The importance of detailed family history is reported in recently published 2021 National Comprehensive Cancer Network Guidelines principles of genetic risk assessment and counseling in patients with sporadic and hereditary neuroendocrine and adrenal tumors (Shah et al. 2021). These recommendations included in pre-test counseling detailed personal cancer/tumor history (including age at diagnosis and treatment) and detailed family history (including cancers/tumors and age at diagnosis, as well as clinical symptoms that can indicate underlying endocrine neoplasia) in first-, second- and third-degree family members on each side of the family (Shah et al. 2021).
Genomic profile of pituitary tumors
Accumulation of genetic alterations is involved in cancer pathogenesis. Various cancers use different molecular pathways.
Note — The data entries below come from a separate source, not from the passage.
include ht hg hιA in
/-- **(B6) ⟸ (I′) + blanket multiplicity one of `L²([U(H)])`** (★ `ContRepresentation.HasMultiplicityOne` of the right regular representation — the shape of
the retired letter `Rogawski1990.curveMultiplicityLeOne`, [Rogawski1990, §11; LabesseLanglands1979; Harris1993]): the special case of
`thetaLiftFromLineRealises_of_irreducible_of_multiplicityOne` in which the multiplicity hypothesis is not restricted to the theta class.
[cite: Liu2021, App. B Cor. B.6 (1), (3) (p. 99)] [cite: Rogawski1990, §11.1] [cite: DeitmarEchterhoff2014, Cor. 6.1.9] -/
theorem thetaLiftFromLineRealises_of_irreducible_of_hasMultiplicityOne
    (μ : Literature.NumberTheory.Automorphic.IdeleClassGroup L →ₜ* Circle) (hμ : IsConjugateSymplectic L μ) (a : (↥(maximalRealSubfield L))ˣ)
    (ξ : haveI := normal_range_toAdelic_JW L a
      PontryaginDual (↥(UnitaryGroup.adelic (↥(maximalRealSubfield L)) L (IsCMField.complexConj L) 1 (JW (↥(maximalRealSubfield L)) L a)) ⧸ (UnitaryGroup.toAdelic (↥(maximalRealSubfield L)) L (IsCMField.complexConj L) 1 (JW (↥(maximalRealSubfield L)) L a)).range))
    (hIrr : ThetaLiftFromLineIrreducible L N H e₁ dV hdV hdV0 ιA μA μ hμ a ξ)
    (hM1 : ((adelicGroupData (↥(maximalRealSubfield L)) L (IsCMField.complexConj L) N H).rightRegular μA).HasMultiplicityOne) :
    ThetaLiftFromLineRealises L N H e₁ dV hdV hdV0 ιA μA μ hμ a ξ := by
  letI : MeasurableSpace (↥(UnitaryGroup.adelic (↥(maximalRealSubfield L)) L (IsCMField.complexConj L) 1 (JW (↥(maximalRealSubfield L)) L a)) ⧸
      (UnitaryGroup.toAdelic (↥(maximalRealSubfield L)) L (IsCMField.complexConj L) 1 (JW (↥(maximalRealSubfield L)) L a)).range) := borel _
  haveI := normal_range_toAdelic_JW L a
  intro P hP
  obtain ⟨hρ, μW, hfinW, hinvW, Ψ, hθ, hne⟩ := hP
  obtain ⟨Q, hQmem, hQcar⟩ := exists_closedSubrep_thetaSpan L N H e₁ dV hdV hdV0 t ht g hg ιA hιA (μA := μA) μ hμ a ξ
  have hvQ : MemLp.toLp _ hθ ∈ Q.toSubmodule := hQmem hρ μW hfinW hinvW Ψ hθ
  have hQ : Q.toSubmodule = ⊥ ∨ Q.toContRep.IsTopIrreducible := hIrr Q hQcar
  have hPQ : P.space = Q :=
    eq_of_starProjection_ne_zero_of_hasMultiplicityOne
      ((adelicGroupData (↥(maximalRealSubfield L)) L (IsCMField.complexConj L) N H).isUnitary_rightRegular μA) hM1 hQ P.irreducible hvQ hne
  rw [← hQcar, ← hPQ]

end Realises

end Summit.HodgeConjecture.HodgeConjecture.Cruxes.HLiu418.F0LD2ThetaRealisesOfMultiplicityOne

end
Today, it is recognized that cancer evolves in a stepwise fashion and it may take decades to progress (Shain et al. 2015).It is also believed that the accumulation of genetic defects results in monoclonal expansion of pituitary adenomas. Most pituitary tumors are aneuploid suggesting genetic instability. Analysis of pituitary adenomas using whole-exome sequencing shows sporadic mutations at relatively low prevalence (Bi et al. 2017). In that study, genomic profile of a large cohort of pituitary tumors demonstrated high variability in somatic copy number profiles and genomic disruption. None of the molecular studies could identify critical molecular signatures associated with pituitary tumorigenesis. What is identified are frequent changes in genes in the DNA damage response pathway, cell cycle and chromatic modifier families. Some somatic mutations, like GNAS gain-of-function mutation identified in 30% of somatotropinomas, GPR101 mutation identified in 4% of somatotropinomas and USP8 mutation identified in 40% of corticotrophinomas, are not clearly associated with tumor behavior (Reincke et al. 2015, Chen et al. 2018, Sbiera et al. 2019). Some pituitary adenomas express no chromosomal alterations, while the other has widespread genomic disruptions, functioning pituitary adenomas in particular (Bi et al. 2018, Hage et al. 2018). Widespread genomic alterations are present in silent corticotroph adenoma and prolactinoma in particular (Bi et al. 2017).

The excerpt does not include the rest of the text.